This study introduces a novel deep learning model to predict charged particle beam dynamics. The framework accurately estimates upstream phase space from downstream measurements, addressing computational challenges in accelerator physics.
Area of Science:
- Accelerator Physics
- Computational Physics
- Machine Learning
Background:
- Charged particle dynamics in electromagnetic fields present complex spatiotemporal challenges.
- Existing physics-based simulators are computationally intensive, hindering online inverse problem solving.
- Estimating upstream six-dimensional (6D) phase space from downstream measurements is a critical inverse problem in accelerators.
Purpose of the Study:
- To develop a computationally efficient model for temporal inversion of charged particle beam dynamics.
- To enable accurate prediction of upstream 6D phase space from downstream measurements.
- To incorporate and propagate uncertainty in predictions for robust accelerator modeling.
Main Methods:
- A two-step, self-supervised deep learning framework combining a conditional variational autoencoder (CVAE) and a long short-term memory (LSTM) network.

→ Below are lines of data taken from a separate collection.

import Summits.BirchSwinnertonDyer.Rank1Residual.X11b.Three.ZhangAtThreeNonsplit
import HarnessLib

/-!
# TYPED OBJECT Z₃-tam (cell `bsd-stepL`, seat `bsd-stepL-koly` g6; memo `koly/MEMO-v6.md`) — the K0⋆ form
# of STEP L on the TAMAGAWA cells at `3 ∥ N`: a level-`(t+1)` Kolyvagin certificate, `t = ord₃ ∏_ℓ c_ℓ(E/ℚ)`,
# i.e. McCallum's `M_∞ ≤ t` — WITHOUT the hypothesis `3 ∤ ∏ c_ℓ`

Typed object of record-to-be for the (T2′)@3 Tamagawa cells (planner ruling (R-af), TARGET v1.29: «P3 YES», filed by
koly g9 as a NEW module next to `ZhangAtThreeNonsplit.lean` rather than an append, to keep that file under the length cap).
HONEST FRAMING: `ZhangAtThreeTamagawa` is a hypothesis-shaped `Prop`; NOTHING asserts it; `@[conjecture]`. MEMO-v6 does NOT prove it: the memo is a BLUEPRINT with a brick table
(CONSTRUCTION grade) plus the negative lemma «the mod-3 road returns zero on a Tamagawa cell». The theorems
below say only: (1) on the atom A1 (`3 ∤ ∏ c_ℓ`, so `t = 0`) Z₃-tam is implied by the refereed umbrella
`ZhangAtThreeSharp` (bookkeeping: a non-zero `c_1(n)` is a level-`1` certificate); (2) IF Z₃-tam holds then
STEP L (`X11b.IndexLowerBoundAt W 3 K y_K`) follows from the McCallum fact by the tree's kernel
`Koly.indexLowerBoundAt_of_certificateAt_of_mccallum`, which takes a certificate of ANY level `M + 1` with
`M ≤ ord₃ ∏ c_ℓ` — here `M = t` exactly, so NO Tamagawa hypothesis remains.

Why the conclusion is a level-`(t+1)` certificate and not a non-zero `c_1(n)`: on a Tamagawa cell
(`t ≥ 1`), granted the BSD formula for `E/K` and McCallum's `ord₃ #Ш(E/K) = 2(M₀ − M_∞)`, one has
`M_∞ = t ≥ 1`, so EVERY mod-3 class `c_1(n)` vanishes (`P_n ∈ 3E(K[n])` for all `n`; in particular
`y_K ∈ 3E(K)`); W. Zhang's refined conjecture (CDM survey, Conj. 4.4) is `M_∞ = t`. The statement below is
its STEP-L half `M_∞ ≤ t` (the other half, `M_∞ ≥ t`, is the Jetchev-direction upper bound on `Ш`).
In print at GOOD ordinary `p > 3`: Castella–Sano arXiv:2601.14504 Thm 3 (refined Kolyvagin ⟺ the
anticyclotomic main conjecture, determinant form); Burungale–Castella–Grossi–Skinner arXiv:2312.09301
(`p` split, via BDP). Nothing at `p ∣ N`, nothing at `p = 3`.
-/

noncomputable section

open scoped Classical

namespace Summit.BirchSwinnertonDyer.Rank1Residual.X11b.Three.Koly

open WeierstrassCurve Literature.NumberTheory.EllipticCurves
  Literature.NumberTheory.EllipticCurves.ModularForms

/-- **Typed object Z₃-tam (NOT asserted; NOT proved in the memo — blueprint grade; no census word).**
For `E/ℚ` globally minimal with multiplicative reduction at `3 ∥ N`, `ρ̄_{E,3}` onto, Ram (`∃ ℓ₀ ≠ 3`
multiplicative with `3 ∤ v_{ℓ₀}(Δ_min)`), `K` imaginary quadratic Heegner for `N_E` with `d_K ≠ −3` — and
NO hypothesis on `∏ c_ℓ` —: some modular parametrisation datum carries a Kolyvagin certificate of level
`t + 1`, `t = ord₃ ∏_ℓ c_ℓ(E/ℚ)` (`Koly.CertificateAt Dt β ι 3 t`: an `n ∈ S_r(t+1)` with
`P_n ∉ 3^{t+1} E(K[n])`), i.e. McCallum's `M_∞ ≤ t` (`Koly.minf_le_of_certificateAt`). On A1 (`t = 0`) this is
Kolyvagin's conjecture in W. Zhang's form and follows from `ZhangAtThreeSharp`
(`zhangAtThreeTamagawa_of_zhangAtThreeSharp_of_not_dvd`); on the (T2′) cells (`t ≥ 1`) it is the STEP-L
half of W. Zhang's refined Kolyvagin conjecture `M_∞ = t`. Hypothesis-shaped `Prop`; cell bsd-stepL, seat
koly, memo `koly/MEMO-v6.md` (blueprint + negative lemma, NOT a proof).
[cite: McCallumLMS1991, §5 (p. 303) definition of M_r and Cor. 5.6 (p. 310) — shape of the certificate]
[cite: WZhang2014, Thm. 1.1 (p. 195) — shape only (the t = 0 case at good p ≥ 5); nothing asserted] -/
@[conjecture] def ZhangAtThreeTamagawa (W : WeierstrassCurve ℚ) [W.IsElliptic] [W.IsGloballyMinimal]
    [NeZero (W.conductorNorm ℤ)] (K : Type) [Field K] [NumberField K] : Prop :=
  W.HasMultiplicativeReductionAtPrime 3 →
  W.HasSurjectiveModNGaloisRep 3 →
  (∃ (ℓ : ℕ) (_ : Fact ℓ.Prime), ℓ ≠ 3 ∧ W.HasMultiplicativeReductionAtPrime ℓ ∧
      ¬ 3 ∣ padicValInt ℓ W.minimalDiscriminantInt) →
  IsImaginaryQuadratic K → SatisfiesHeegnerHypothesis (W.conductorNorm ℤ) K →
  NumberField.discr K ≠ -3 →
  ∃ (Dt : ModularParametrizationData W (W.conductorNorm ℤ)) (β : ℤ) (ι : K →+* ℂ),
    CertificateAt Dt β ι 3 (padicValNat 3 W.tamagawaProduct)

/-- **On A1, Z₃♯ gives Z₃-tam** (bookkeeping): if `3 ∤ ∏ c_ℓ` then `t = ord₃ ∏ c_ℓ = 0`, and a non-zero
`c_1(n)` with `n ∈ Λ` (the conclusion of `ZhangAtThreeSharp`) is a level-`1` certificate
(`certificateAt_zero_of_kolyvaginClass_one_ne_zero`). Nothing is asserted about either statement.
[cite: McCallumLMS1991, Cor. 4.5 (c_M(n) = 0 iff P_n ∈ p^M E(K_n))] -/
theorem zhangAtThreeTamagawa_of_zhangAtThreeSharp_of_not_dvd (W : WeierstrassCurve ℚ) [W.IsElliptic]
    [W.IsGloballyMinimal] [NeZero (W.conductorNorm ℤ)] (K : Type) [Field K] [NumberField K]
    (htam : ¬ 3 ∣ W.tamagawaProduct) (h : ZhangAtThreeSharp W K) :
    ZhangAtThreeTamagawa W K := by
  intro hmult hρ hram hK hH h3
  obtain ⟨Dt, β, ι, n, d, hn, hne⟩ := h hmult hρ hram htam hK hH h3
  refine ⟨Dt, β, ι, ?_⟩
  rw [padicValNat.eq_zero_of_not_dvd htam]
  exact certificateAt_zero_of_kolyvaginClass_one_ne_zero d hn hne

/-- **Z₃-tam ⇒ STEP L at 3 on A1 ∪ (T2′)** — the K0⋆ form: a level-`(t+1)` certificate with
`t = ord₃ ∏ c_ℓ` feeds the tree's kernel `Koly.indexLowerBoundAt_of_certificateAt_of_mccallum` with
`M = t ≤ t`; NO Tamagawa hypothesis. Tower surjectivity at a multiplicative 3 is the tree theorem
`Rank1Residual.surjective_pow_three_of_mult_of_tateLine` (Wuthrich 2014, Lemma 20). CONDITIONAL on the
McCallum fact `hMc`; `hZ : ZhangAtThreeTamagawa W K` is a HYPOTHESIS (open; blueprint grade).
[cite: McCallumLMS1991, §5 Cor. 5.6 (p. 310)] [cite: Wuthrich2014, Lemma 20 (p. 399)] -/
theorem exists_indexLowerBoundAt_three_of_zhangAtThreeTamagawa_of_mccallum
    (W : WeierstrassCurve ℚ) [W.IsElliptic] [W.IsGloballyMinimal] [NeZero (W.conductorNorm ℤ)]
    (K : Type) [Field K] [NumberField K]
    (hZ : ZhangAtThreeTamagawa W K) (hMc : McCallum1991_pow_dvd_card_sha_primary_of_certificate)
    (hmult : W.HasMultiplicativeReductionAtPrime 3)
    (hρ : W.HasSurjectiveModNGaloisRep 3)
    (hram : ∃ (ℓ : ℕ) (_ : Fact ℓ.Prime), ℓ ≠ 3 ∧ W.HasMultiplicativeReductionAtPrime ℓ ∧
      ¬ 3 ∣ padicValInt ℓ W.minimalDiscriminantInt)
    (hK : IsImaginaryQuadratic K) (hH : SatisfiesHeegnerHypothesis (W.conductorNorm ℤ) K)
    (h3 : NumberField.discr K ≠ -3) (h4 : NumberField.discr K ≠ -4) (hCM : ¬ W.HasCM)
    (hrank : (W.baseChange K).mordellWeilRank = 1)
    (hiv : ∀ x : (W.baseChange K).toAffine.Point, 3 • x = 0 → x = 0)
    [Finite (W.baseChange K).sha] :
    ∃ (Dt : ModularParametrizationData W (W.conductorNorm ℤ)) (β : ℤ) (ι : K →+* ℂ),
      ∀ (d₁ : KolyvaginHeegnerData Dt β ι 1) (P : (W.baseChange K).toAffine.Point),
        d₁.toGeomPoints d₁.derivedPoint = toGeomPoints (W.baseChange K) P →
        ¬ IsOfFinAddOrder P →
        ∀ (M₀ : ℕ), (∃ Q : (W.baseChange K).toAffine.Point, ((3 ^ M₀ : ℕ) : ℤ) • Q = P) →
          (¬ ∃ Q : (W.baseChange K).toAffine.Point, ((3 ^ (M₀ + 1) : ℕ) : ℤ) • Q = P) →
          IndexLowerBoundAt W 3 K P := by
  -- tower surjectivity at 3 is a THEOREM at a multiplicative 3 (Wuthrich 2014, Lemma 20; tree)
  have hsurj : ∀ m : ℕ, W.HasSurjectiveModNGaloisRep (3 ^ m : ℕ) :=
    Rank1Residual.surjective_pow_three_of_mult_of_tateLine W hmult hρ
  obtain ⟨Dt, β, ι, hcert⟩ := hZ hmult hρ hram hK hH h3
  exact ⟨Dt, β, ι, fun d₁ P hP hPinf M₀ hdiv hndiv ↦
    indexLowerBoundAt_of_certificateAt_of_mccallum W K hMc hCM hK h3 h4 hH 3 (by norm_num)
      hsurj Dt β ι d₁ P hP hPinf hrank hiv hdiv hndiv hcert le_rfl⟩

end Summit.BirchSwinnertonDyer.Rank1Residual.X11b.Three.Koly

end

- CVAE projects 6D phase space into a lower-dimensional latent distribution.
- LSTM autoregressively learns inverse temporal dynamics within the latent space.
Main Results:
- The coupled CVAE-LSTM model successfully predicts 6D phase space projections across upstream accelerating sections.

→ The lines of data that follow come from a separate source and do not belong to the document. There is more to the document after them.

/-- **Mean bond current of the NESS = the position–momentum covariance**:
`∫ j_n dμ = ⟨q_n p_{n+1}⟩ = chainCov_{q_n, p_{n+1}}` (using `⟨q_i p_i⟩ = 0` and the antisymmetry
`⟨q_{n+1} p_n⟩ = -⟨q_n p_{n+1}⟩`). [Dhar 2008, §3.1 ("`J_{n→l} = -⟨(Φ_ln x_n) p_l/m_l⟩`")]
[cite: Dhar2008, §3.1] -/
theorem integral_bondCurrent_harmonicNESS (hω : 0 < ω₂) (hγ : 0 < γ) {N : ℕ} {T_L T_R : ℝ}
    (hL : 0 < T_L) (hR : 0 < T_R) (n : ℕ) (hn : n + 1 < N) :
    ∫ x, (pinnedChain ω₂ 0 0 γ).bondCurrent N ⟨n, by omega⟩ x ∂(harmonicNESS ω₂ γ N T_L T_R) =
      chainCov ω₂ γ N T_L T_R (Sum.inl ⟨n, by omega⟩) (Sum.inr ⟨n + 1, hn⟩) := by
  set i : Fin N := ⟨n, by omega⟩ with hi
  set j : Fin N := ⟨n + 1, hn⟩ with hj
  set μ := harmonicNESS ω₂ γ N T_L T_R with hμ
  have hB : ((chainCov ω₂ γ N T_L T_R)⁻¹).PosDef := posDef_chainCov_inv hω hγ N hL hR
  have hint : ∀ a b, Integrable (fun x => flat x a * flat x b) μ := fun a b =>
    integrable_gaussMeasure _ (integrable_flat_mul_flat_mul_gaussDensity hB a b)
  have hcov := integral_flat_mul_flat_harmonicNESS hω hγ N hL hR
  have hsplit : (fun x => (pinnedChain ω₂ 0 0 γ).bondCurrent N i x) = fun x =>
      (-(1:ℝ) / 2) * ((flat x (Sum.inr i) * flat x (Sum.inl j) - flat x (Sum.inr i) * flat x (Sum.inl i)) +
        (flat x (Sum.inr j) * flat x (Sum.inl j) - flat x (Sum.inr j) * flat x (Sum.inl i))) := by
    funext x
    rw [hi, bondCurrent_harmonic_eq n hn x]
    simp only [flat_inl, flat_inr, hj]
    ring
  have hI1 : Integrable (fun x => flat x (Sum.inr i) * flat x (Sum.inl j) -
      flat x (Sum.inr i) * flat x (Sum.inl i)) μ := (hint _ _).sub (hint _ _)
  have hI2 : Integrable (fun x => flat x (Sum.inr j) * flat x (Sum.inl j) -
      flat x (Sum.inr j) * flat x (Sum.inl i)) μ := (hint _ _).sub (hint _ _)
  rw [hsplit, integral_const_mul, integral_add hI1 hI2,
    integral_sub (hint _ _) (hint _ _), integral_sub (hint _ _) (hint _ _), hcov, hcov, hcov, hcov]
  have hsym : ∀ a b, chainCov ω₂ γ N T_L T_R (Sum.inr a) (Sum.inl b) =
      chainCov ω₂ γ N T_L T_R (Sum.inl b) (Sum.inr a) := fun a b => by
    have := congrFun (congrFun (chainCov_transpose hω hγ N T_L T_R) (Sum.inr a)) (Sum.inl b)
    rw [transpose_apply] at this
    exact this.symm
  rw [hsym, hsym, hsym, hsym, chainCov_inl_inr_self hω hγ, chainCov_inl_inr_self hω hγ,
    chainCov_inl_inr_antisymm hω hγ T_L T_R j i]
  ring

- The model utilizes single or multiple downstream measurements as input for predictions.
- Aleatoric uncertainty from input data is captured and propagated, providing uncertainty bounds for upstream predictions.
Conclusions:
- The proposed reverse latent evolution model offers an efficient solution for inverse problems in charged particle beam dynamics.
- The framework demonstrates robustness to input perturbations by effectively propagating uncertainty.
- This approach enhances the utility of deep learning for online accelerator analysis and control.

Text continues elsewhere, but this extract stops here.